#  Web and Social Information Extraction - A.Y. 2017/2018 

# MULTI-DOMAIN SOCIAL RECOMMENDER SYSTEM

## Author: Kadir Mert Ozcan - Matricola: 1780512



#### Important: All the files need to exist in the same directory as this ipynb file.

In [73]:
import numpy as np
import sklearn

In [74]:
import time
#start_time = time.time()

# Part 1 - Reading the Data and Categorizing the Interests

In [75]:
#Ignore the categories that include these in their names
ignore = {"living_people", "deaths", "births"}

First, the IDs and names of the interests are read from the info files below

In [76]:
#Dictionary to store <interestId, interestName> pairs
interestDict = {}
with open('friend-based_interest_info.tsv') as tsvfile:
  reader = csv.reader(tsvfile, delimiter="\t", quotechar='"')
  for row in reader:
    interestID = row[0]
    interestName = row[1][8:]
    interestDict[interestID] = interestName
with open('message-based_interest_info.tsv', encoding="utf8") as tsvfile:
  reader = csv.reader(tsvfile, delimiter="\t", quotechar='"')
  for row in reader:
    interestID = row[0]
    interestName = row[1][8:]
    interestDict[interestID] = interestName

After that, another dictionary is created that is the inversed version of interestDict

This will make it easier to access interests when fetching the categories (and will cost only a small amount of memory)

In [77]:
#Dictionary to store <interestName, interestId> pairs
inversedInterestDict = {}
for interest in interestDict:
    interestName = interestDict[interest]
    if interestName in inversedInterestDict:
        inversedInterestDict[interestName].add(interest)
    else:
        inversedInterestDict[interestName] = set()
        inversedInterestDict[interestName].add(interest)

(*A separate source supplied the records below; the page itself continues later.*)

import Literature.NumberTheory.Automorphic.DoubledUnitaryRankOneReductionDiag
import Literature.NumberTheory.Automorphic.AdelicUnitaryGroup
import HarnessLib

/-!
# Crux `HLiu418`, line LD1, organ (P) — piece (P♭-r): AN ABSTRACT FRAME TRANSPORT WITH THE MATRIX FORMULA `k ↦ g_𝔸⁻¹ k g_𝔸` CARRIES RATIONAL
# POINTS TO RATIONAL POINTS (no frame identity needed)

Cell `hodgecm-mathlib`, FLOOR 0, line LD1 (socket 27458 `Cruxes/HLiu418/Lines/F0_AlbCm.lean`, stub `stub_S1_facts`); skeleton v5
`F0/P6/LD/LD1-plan/g0/StubS1facts.inhouse.skeleton.v5.lean` (22e0f4f496aabf7d), organ (P) `stub_thetaCharPinned : ThetaCharPinned₂`; seat LD1-p02 (g0);
`--supports stmt-HodgeConjecture-24832` (helper).  THEOREMS ONLY — no definition, no instance, no notation, no `sorry`.

The organs of the LD1∕LD2 skeletons quantify over an ABSTRACT homomorphism `ιA : U(H)(𝔸_{L⁺}) →* U(diag dV)(𝔸_{L⁺})` pinned only by its matrix formula
`↑(ιA k) = g_𝔸⁻¹ · k · g_𝔸` (`g ∈ GL_N(L)` the letter's frame).  The left-invariance input `hιArat` of ★-candidate
`Theorems/F0P6LD1ThetaCharacterPin` («`ιA (toAdelic γ) ∈ range toAdelic` for every rational `γ`») follows from that formula ALONE: `g_𝔸⁻¹ γ_𝔸 g_𝔸 = (g⁻¹ γ g)_𝔸`
is the adelic image of a RATIONAL matrix, and an element of `U(diag dV)(𝔸_{L⁺})` with rational matrix is a rational point (★
`DoubledUnitary.RankOneReduction.mem_range_toAdelic_iff`: injectivity of `L → 𝔸_L`).  No use is made of the frame identity `ᵗḡ (tH) g = diag dV`
(scaled or not), so the lemma serves the SCALED frame of the letters verbatim.
HONEST LABEL: HC_CM is proved only modulo the 7 printed citations (2 remaining: hLiu418 = stmt-HodgeConjecture-24832, h413 = stmt-HodgeConjecture-24833)
until rung 0 closes; this file discharges none of them.

## References
* [Mok2014] C. P. Mok, Mem. AMS 235 (2015), §1 Notation p. 5 (the groups `U(J)`, rational and adelic points).
* [PlatonovRapinchuk1994] V. Platonov, A. Rapinchuk, *Algebraic Groups and Number Theory* (1994), §5.1 (adelic points of linear groups).
-/

set_option autoImplicit false
-- the mandated namespace has the single-problem summit's repeated segment (`HodgeConjecture.HodgeConjecture`)
set_option linter.dupNamespace false

noncomputable section

open NumberField IsDedekindDomain
open scoped Matrix
open Literature.NumberTheory.Automorphic Literature.NumberTheory.Automorphic.UnitaryGroup

namespace Summit.HodgeConjecture.HodgeConjecture.Cruxes.HLiu418.F0P6LD1TransportRational

variable (L : Type) [Field L] [NumberField L] [IsCMField L] (N : ℕ) (H : Matrix (Fin N) (Fin N) L) (dV : Fin N → L)
  (g : GL (Fin N) L)
  (ιA : (adelicGroupData (↥(maximalRealSubfield L)) L (IsCMField.complexConj L) N H).Adelic →*
    ↥(UnitaryGroup.adelic (↥(maximalRealSubfield L)) L (IsCMField.complexConj L) N (Matrix.diagonal dV)))
  (hιA : ∀ k, ((ιA k : ↥(UnitaryGroup.adelic (↥(maximalRealSubfield L)) L (IsCMField.complexConj L) N (Matrix.diagonal dV))) :
      GL (Fin N) (AdeleRing (𝓞 L) L)) =
    (toAdeleGL L g)⁻¹ * adelicVal (↥(maximalRealSubfield L)) L (IsCMField.complexConj L) N H k * toAdeleGL L g)

include hιA

/-- **The matrix of `ιA(γ_𝔸)` is the adelic image of the rational matrix `g⁻¹ γ g`.** [cite: Mok2014, §1 Notation p. 5] -/
theorem coe_transport_toAdelic (γ : (adelicGroupData (↥(maximalRealSubfield L)) L (IsCMField.complexConj L) N H).Rational) :
    ((ιA ((adelicGroupData (↥(maximalRealSubfield L)) L (IsCMField.complexConj L) N H).toAdelic γ) :
        ↥(UnitaryGroup.adelic (↥(maximalRealSubfield L)) L (IsCMField.complexConj L) N (Matrix.diagonal dV))) :
          GL (Fin N) (AdeleRing (𝓞 L) L)) =
      toAdeleGL L (g⁻¹ * ((show ↥(UnitaryGroup.rational (↥(maximalRealSubfield L)) L (IsCMField.complexConj L) N H) from γ) :
        GL (Fin N) L) * g) := by
  rw [hιA, map_mul, map_mul, map_inv]
  rfl

/-- **(P♭-r) An abstract frame transport carries rational points to rational points**: `ιA (γ_𝔸) ∈ U(diag dV)(L⁺)` for every `γ ∈ U(H)(L⁺)` — the
left-invariance input `hιArat` of ★-candidate `F0P6LD1ThetaCharacterPin` for the skeletons' abstract `ιA`. [cite: Mok2014, §1 Notation p. 5]
[cite: PlatonovRapinchuk1994, §5.1] -/
theorem transport_toAdelic_mem_range (γ : (adelicGroupData (↥(maximalRealSubfield L)) L (IsCMField.complexConj L) N H).Rational) :
    ιA ((adelicGroupData (↥(maximalRealSubfield L)) L (IsCMField.complexConj L) N H).toAdelic γ) ∈
      (UnitaryGroup.toAdelic (↥(maximalRealSubfield L)) L (IsCMField.complexConj L) N (Matrix.diagonal dV)).range :=
  (DoubledUnitary.RankOneReduction.mem_range_toAdelic_iff (↥(maximalRealSubfield L)) L (IsCMField.complexConj L) (Matrix.diagonal dV) _).2
    ⟨g⁻¹ * ((show ↥(UnitaryGroup.rational (↥(maximalRealSubfield L)) L (IsCMField.complexConj L) N H) from γ) : GL (Fin N) L) * g,
      (coe_transport_toAdelic L N H dV g ιA hιA γ).symm⟩

end Summit.HodgeConjecture.HodgeConjecture.Cruxes.HLiu418.F0P6LD1TransportRational

end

Then the file called 'article_categories_en.nt' is read to get the categories, 
#### downloaded from http://downloads.dbpedia.org/3.9/en/article_categories_en.nt.bz2

In [None]:
#Dictionary to store <interestName, categorySet> pairs
interestCategoryDict = {}
with open('article_categories_en.nt') as ntfile:
  reader = csv.reader(ntfile, delimiter=" ", quotechar='"')
  for row in reader:
    interestResult = re.search('<http://dbpedia.org/resource/(.*)>', row[0])
    categoryResult = re.search('<http://dbpedia.org/resource/Category:(.*)>', row[2])
    if interestResult != None and categoryResult != None:
        interest = interestResult.group(1)
        category = categoryResult.group(1)
        if any(x in category.lower() for x in ignore):
            continue
        else:
            if interest in inversedInterestDict:
                if interest in interestCategoryDict:
                    interestCategoryDict[interest].add(category)
                else:
                    interestCategoryDict[interest] = set()
                    interestCategoryDict[interest].add(category)

Every user and their interests are read from the 2 datasets below.

InterestIds are held as strings instead of set or list to be more memory efficient.

In [None]:
#Dictionary to store <userId, interestIds> pairs.
userInterestDict = {}
with open('friend-based_dataset.tsv') as tsvfile:
    reader = csv.reader(tsvfile, delimiter="\t", quotechar='"')
    for row in reader:
        if row[0] in userInterestDict:
            userInterestDict[row[0]] = userInterestDict[row[0]] + "," + row[1]
        else:
            userInterestDict[row[0]] = row[1]
with open('message-based_dataset.tsv') as tsvfile:
    reader = csv.reader(tsvfile, delimiter="\t", quotechar='"')
    for row in reader:
        if row[0] in userInterestDict:
            userInterestDict[row[0]] = userInterestDict[row[0]] + "," + row[2]
        else:
            userInterestDict[row[0]] = row[2]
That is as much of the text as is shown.